There are success stories on both sides.
The decision is completely up to you.
The idea of absolute originality is one of the biggest myths about creativity that we need to reject.
People believe that if you borrow ideas from others in any way, shape, or form - then you are a fake and unfit to be called a creative person.
This is a myth that is used to pigeonhole people, to limit their creativity, and to make them feel like they are not good enough.
But here's the thing:
You are allowed to be influenced by others!
You are allowed to gain and give inspiration!
The best artists and inventors in history achieved success by building upon the techniques and knowledge discovered by others.
Sure, the first person who came up with an idea is creative - but so is the person who found a way to improve and enhance that idea, one hundred years later.
It would be quite pretentious to pass off any artistic idea as being completely original.
Even the most remarkable human inventions (e.g. velcro, LED bulbs, Japan's bullet trains) are simply imitations of what God first put in nature.
Finally, let's discuss the myth that "you're either born creative or you're not".

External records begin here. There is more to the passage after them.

import Literature.FieldTheory.Kummer.KummerFiniteRank
import Mathlib.FieldTheory.KummerPolynomial
import Mathlib.RingTheory.Norm.Basic
import HarnessLib

/-!
# Kummer theory of finite rank and prime exponent: degree `pᵏ` and surjectivity on exponents

The tree's `Literature.FieldTheory.Kummer.KummerFiniteRank` (Lang, *Algebra* VI §8, Thm. 8.1) proves
`[L(y₁, …, y_k) : L] = nᵏ` for `yᵢⁿ = cᵢ ∈ Lˣ` independent modulo `n`-th powers under the extra
hypothesis `√−1 ∈ L` (needed for general `n` because of the exceptional case of `Xⁿ − a`).
For a **prime** exponent `n = p` no such hypothesis is needed: `Xᵖ − a` is irreducible as soon as
`a` is not a `p`-th power (Mathlib `X_pow_sub_C_irreducible_of_prime`).  This file records that
case, the resulting surjectivity of the exponent representation
`Gal(L(y)/L) → (ℤ/p)ᵏ, σ ↦ (aᵢ(σ))` (`σ(yᵢ) = ζ^{aᵢ(σ)} yᵢ`), and the transfer of independence
modulo `p`-th powers along a finite extension of degree prime to `p` (the norm argument of
[Schoof2009, Exercise 16.3]) — the Kummer-theoretic inputs of [Schoof2009, Lemma 16.2].

* `Literature.FieldTheory.Kummer.finrank_kummerField_of_prime` — `[L(y) : L] = pᵏ`;
* `Literature.FieldTheory.Kummer.exists_algEquiv_apply_gen_eq` — every exponent vector
  `a : Fin k → ℤ/p` is realised by some `σ ∈ Gal(L(y)/L)`: `σ(yᵢ) = ζ^{aᵢ} yᵢ`;
* `Literature.FieldTheory.Kummer.IndepModPowers.algebraMap_of_coprime` — independence modulo
  `p`-th powers ascends from `L₀` to a finite extension `L` of degree prime to `p`.

## References

* S. Lang, *Algebra*, 3rd ed., GTM 211, Springer 2002, Ch. VI §8 Thm. 8.1. [Lang2002]
* R. Schoof, *Catalan's Conjecture*, Universitext, Springer 2009, Ch. 16, proof of Lemma 16.2 and
  Exercise 16.3 (PDF pp. 185–188). [Schoof2009]
-/

noncomputable section

open Polynomial IntermediateField

namespace Literature.FieldTheory.Kummer

variable {L Ω : Type*} [Field L] [Field Ω] [Algebra L Ω]
variable {n : ℕ} [NeZero n] {ζ : L}

/-- **The Kummer field has degree `pᵏ` for a prime exponent `p`** (Lang, *Algebra* VI §8,
Thm. 8.1, with Mathlib's `X_pow_sub_C_irreducible_of_prime` in place of the `√−1`-hypothesis of the
tree's `finrank_kummerField`): if `ζ ∈ L` is a primitive `p`-th root of unity and
`c₁, …, c_k ∈ Lˣ` are independent modulo `p`-th powers, then `[L(c₁^{1/p}, …, c_k^{1/p}) : L] = pᵏ`.
Induction on `k`: the last step `E' ⊂ E'(y_k)` has degree `p` because `c_k` is not a `p`-th power
in `E' = L(y₁, …, y_{k-1})` — were `c_k = bᵖ` there, the Kummer generators lemma
(`exists_eq_mul_prod_pow`) would give `b = ℓ ∏ yᵢ^{vᵢ}`, whence `c_k = ℓᵖ ∏ cᵢ^{vᵢ}` in `L`,
contradicting independence. [cite: Lang2002, VI §8 Thm 8.1] -/
theorem finrank_kummerField_of_prime (hζ : IsPrimitiveRoot ζ n) (hp : n.Prime) :
    ∀ (k : ℕ) (y : Fin k → Ω) (c : Fin k → L), (∀ i, c i ≠ 0) →
      (∀ i, y i ^ n = algebraMap L Ω (c i)) → IndepModPowers n c →
      Module.finrank L (kummerField L y) = n ^ k := by
  classical
  have hn : 0 < n := hp.pos
  intro k
  induction k with
  | zero =>
    intro y c _ _ _
    have : kummerField L y = ⊥ := by
      rw [kummerField, Set.range_eq_empty y, IntermediateField.adjoin_empty]
    rw [this, IntermediateField.finrank_bot, pow_zero]
  | succ k ih =>
    intro y c hc hy hH
    -- the initial segment
    set y' : Fin k → Ω := fun i => y (Fin.castSucc i) with hy'def
    set c' : Fin k → L := fun i => c (Fin.castSucc i) with hc'def
    have hc' : ∀ i, c' i ≠ 0 := fun i => hc _
    have hy' : ∀ i, y' i ^ n = algebraMap L Ω (c' i) := fun i => hy _
    have hH' : IndepModPowers n c' := hH.init
    have hdeg' := ih y' c' hc' hy' hH'
    haveI : IsGalois L (kummerField L y') := isGalois_kummerField hζ y' c' hc' hy'
    set E' : IntermediateField L Ω := kummerField L y' with hE'
    haveI : FiniteDimensional L E' :=
      Module.finite_of_finrank_pos (by rw [hdeg']; exact pow_pos hn k)
    set yk : Ω := y (Fin.last k) with hyk
    set ck : L := c (Fin.last k) with hck
    -- `E = E'(y_k)`
    have hE : (IntermediateField.adjoin E' {yk}).restrictScalars L = kummerField L y := by
      rw [hE', IntermediateField.adjoin_adjoin_left, kummerField]
      congr 1
      ext r
      simp only [Set.mem_union, Set.mem_range, Set.mem_singleton_iff]
      constructor
      · rintro (⟨i, rfl⟩ | rfl)
        · exact ⟨Fin.castSucc i, rfl⟩
        · exact ⟨Fin.last k, rfl⟩
      · rintro ⟨i, rfl⟩
        refine Fin.lastCases (Or.inr rfl) (fun j => Or.inl ⟨j, rfl⟩) i
    -- `Xᵖ - c_k` is irreducible over `E'`: `c_k` is not a `p`-th power there
    have hirr : Irreducible (X ^ n - Polynomial.C (algebraMap L E' ck)) := by
      refine X_pow_sub_C_irreducible_of_prime hp fun b hb => ?_
      have hb0 : b ≠ 0 := by
        rintro rfl
        rw [zero_pow hp.ne_zero, eq_comm, map_eq_zero_iff _ (algebraMap L E').injective] at hb
        exact hc _ hb
      have hbΩ : ((b : Ω)) ^ n = algebraMap L Ω ck := by
        have := congrArg (fun x : E' => (x : Ω)) hb
        simpa using this
      obtain ⟨ℓ', v, hbv⟩ := exists_eq_mul_prod_pow hζ y' c' hc' hy' hdeg' (dvd_refl n) hbΩ hb0
      have hℓ'0 : ℓ' ≠ 0 := by
        rintro rfl
        rw [map_zero, zero_mul] at hbv
        exact hb0 (Subtype.ext hbv)
      -- `c_k = ℓ'ᵖ ∏ c'ᵢ^{vᵢ}` in `L`
      have hstar : ck = ℓ' ^ n * ∏ i, c' i ^ v i := by
        apply (algebraMap L Ω).injective
        rw [← hbΩ, hbv, mul_pow, ← Finset.prod_pow, map_mul, map_pow, map_prod]
        congr 1
        refine Finset.prod_congr rfl fun i _ => ?_
        rw [← pow_mul, mul_comm, pow_mul, hy' i, map_pow]
      -- contradiction with independence: exponent vector `(-v, 1)`
      have key := hH (Fin.snoc (fun i => -(v i : ℤ)) 1) ⟨ℓ', ?_⟩ (Fin.last k)
      · rw [Fin.snoc_last] at key
        have h1 : (n : ℤ) ≤ 1 := Int.le_of_dvd one_pos key
        have h2 := hp.two_le
        omega
      · rw [Fin.prod_univ_castSucc, Fin.snoc_last, zpow_one]
        simp only [Fin.snoc_castSucc]
        rw [show c (Fin.last k) = ck from rfl, hstar, mul_left_comm, ← zpow_natCast,
          ← Finset.prod_mul_distrib, Finset.prod_eq_one, mul_one]
        intro i _
        rw [← zpow_natCast, ← zpow_add₀ (hc _), neg_add_cancel, zpow_zero]
    -- degree of the last step and the tower law
    have hint : IsIntegral E' yk := by
      refine ⟨X ^ n - Polynomial.C (algebraMap L E' ck), monic_X_pow_sub_C _ hn.ne', ?_⟩
      rw [eval₂_sub, eval₂_X_pow, eval₂_C]
      change yk ^ n - algebraMap L Ω ck = 0
      rw [hyk, hck, hy, sub_self]
    have hmin : minpoly E' yk = X ^ n - Polynomial.C (algebraMap L E' ck) := by
      refine (minpoly.eq_of_irreducible_of_monic hirr ?_ (monic_X_pow_sub_C _ hn.ne')).symm
      rw [map_sub, map_pow, Polynomial.aeval_X, Polynomial.aeval_C]
      change yk ^ n - algebraMap L Ω ck = 0
      rw [hyk, hck, hy, sub_self]
    have htop : Module.finrank E' (IntermediateField.adjoin E' {yk}) = n := by
      rw [IntermediateField.adjoin.finrank hint, hmin, natDegree_X_pow_sub_C]
    calc Module.finrank L (kummerField L y)
        = Module.finrank L ((IntermediateField.adjoin E' {yk}).restrictScalars L) := by rw [hE]
      _ = Module.finrank L (IntermediateField.adjoin E' {yk}) := rfl
      _ = Module.finrank L E' * Module.finrank E' (IntermediateField.adjoin E' {yk}) :=
          (Module.finrank_mul_finrank L E' _).symm
      _ = n ^ (k + 1) := by rw [hdeg', htop, pow_succ]

variable {k : ℕ} (y : Fin k → Ω) (c : Fin k → L) (hc : ∀ i, c i ≠ 0)
  (hy : ∀ i, y i ^ n = algebraMap L Ω (c i))

include hc hy in
/-- **Surjectivity of the exponent representation (prime exponent).**  With `ζ ∈ L` a primitive
`p`-th root of unity, `yᵢᵖ = cᵢ ∈ Lˣ` independent modulo `p`-th powers, every exponent vector
`a ∈ (ℤ/p)ᵏ` is realised by an automorphism of `E = L(y₁, …, y_k)` over `L`:
`σ(yᵢ) = ζ^{aᵢ} yᵢ` for all `i` (`Gal(E/L) ≅ Hom(⟨c⟩ Lˣᵖ/Lˣᵖ, μ_p) ≅ (ℤ/p)ᵏ`; the "Kummer
isomorphism" of [Schoof2009, Ch. 16, proof of Lemma 16.2]). [cite: Lang2002, VI §8 Thm 8.1]
[cite: Schoof2009, Ch. 16 (proof of Lemma 16.2, "Kummer theory implies that the homomorphism … is an isomorphism")] -/
theorem exists_algEquiv_apply_gen_eq (hζ : IsPrimitiveRoot ζ n) (hp : n.Prime)
    (hind : IndepModPowers n c) (a : Fin k → ZMod n) :
    ∃ σ : kummerField L y ≃ₐ[L] kummerField L y,
      ∀ i, (σ (gen L y i) : Ω) = algebraMap L Ω ζ ^ (a i).val * y i := by
  have hdeg := finrank_kummerField_of_prime hζ hp k y c hc hy hind
  haveI : IsGalois L (kummerField L y) := isGalois_kummerField hζ y c hc hy
  obtain ⟨σ, hσ⟩ := (expntHom_bijective hζ y c hc hy hdeg).2 (Multiplicative.ofAdd a)
  refine ⟨σ, fun i => ?_⟩
  rw [algEquiv_apply_gen hζ y c hc hy σ i, ← expntHom_apply hζ y c hc hy σ, hσ]
  rfl

omit [NeZero n] in
/-- **Independence modulo `p`-th powers ascends along extensions of degree prime to `p`**
(the norm argument of [Schoof2009, Exercise 16.3]: if `x ^ p = ∏ cᵢ^{vᵢ}` in `L` then, taking
norms to `L₀`, `N(x)ᵖ = ∏ cᵢ^{d vᵢ}` with `d = [L : L₀]`, so `p ∣ d vᵢ` and `p ∣ vᵢ`).
[cite: Schoof2009, Exercise 16.3] -/
theorem IndepModPowers.algebraMap_of_coprime {L₀ : Type*} [Field L₀] [Algebra L₀ L]
    [FiniteDimensional L₀ L] (hp : n.Prime) (hcop : ¬ n ∣ Module.finrank L₀ L)
    {c : Fin k → L₀} (h : IndepModPowers n c) :
    IndepModPowers n (fun i => algebraMap L₀ L (c i)) := by
  classical
  intro v ⟨x, hx⟩ i
  set d : ℕ := Module.finrank L₀ L with hd
  -- take norms: `N(x)^n = (∏ cᵢ^{vᵢ})^d = ∏ cᵢ^{d vᵢ}`
  have hx' : x ^ n = algebraMap L₀ L (∏ i, c i ^ v i) := by
    rw [hx, map_prod]
    exact Finset.prod_congr rfl fun i _ => (map_zpow₀ (algebraMap L₀ L) (c i) (v i)).symm
  have hnorm : (Algebra.norm L₀ x) ^ n = ∏ i, c i ^ ((d : ℤ) * v i) := by
    rw [← map_pow, hx', Algebra.norm_algebraMap, ← hd, ← Finset.prod_pow]
    refine Finset.prod_congr rfl fun i _ => ?_
    rw [← zpow_natCast, ← zpow_mul, mul_comm]
  have hdvd := h (fun i => (d : ℤ) * v i) ⟨Algebra.norm L₀ x, hnorm⟩ i
  -- `n ∣ d vᵢ` and `n` prime to `d`
  have hcop' : IsCoprime (n : ℤ) (d : ℤ) := by
    rw [Int.isCoprime_iff_gcd_eq_one, Int.gcd_natCast_natCast]
    exact (Nat.Prime.coprime_iff_not_dvd hp).mpr hcop
  exact hcop'.dvd_of_dvd_mul_left hdvd

end Literature.FieldTheory.Kummer

end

This is false, because like any other skill in life, creativity is something that you can develop over time.
That's the whole idea of personal development - expanding your mind and building new skills that you never had before.
Every single person on this planet is born with the capacity to be creative, and your level of creativity isn't fixed at birth.
Creativity is something that needs to be nurtured and encouraged with patience, like a plant.
Many people have way more control over this aspect of their life than they realize.
Thanks for reading this post on common myths about creativity. Which of these myths do you hear the most often?
Hopefully our discussion has reminded you of the reasons why these statements are myths, and why you should never be held back by the opinions of others.
We are all creative in our own unique ways, and the more you tap into your own brand of creativity, the more successful you will be.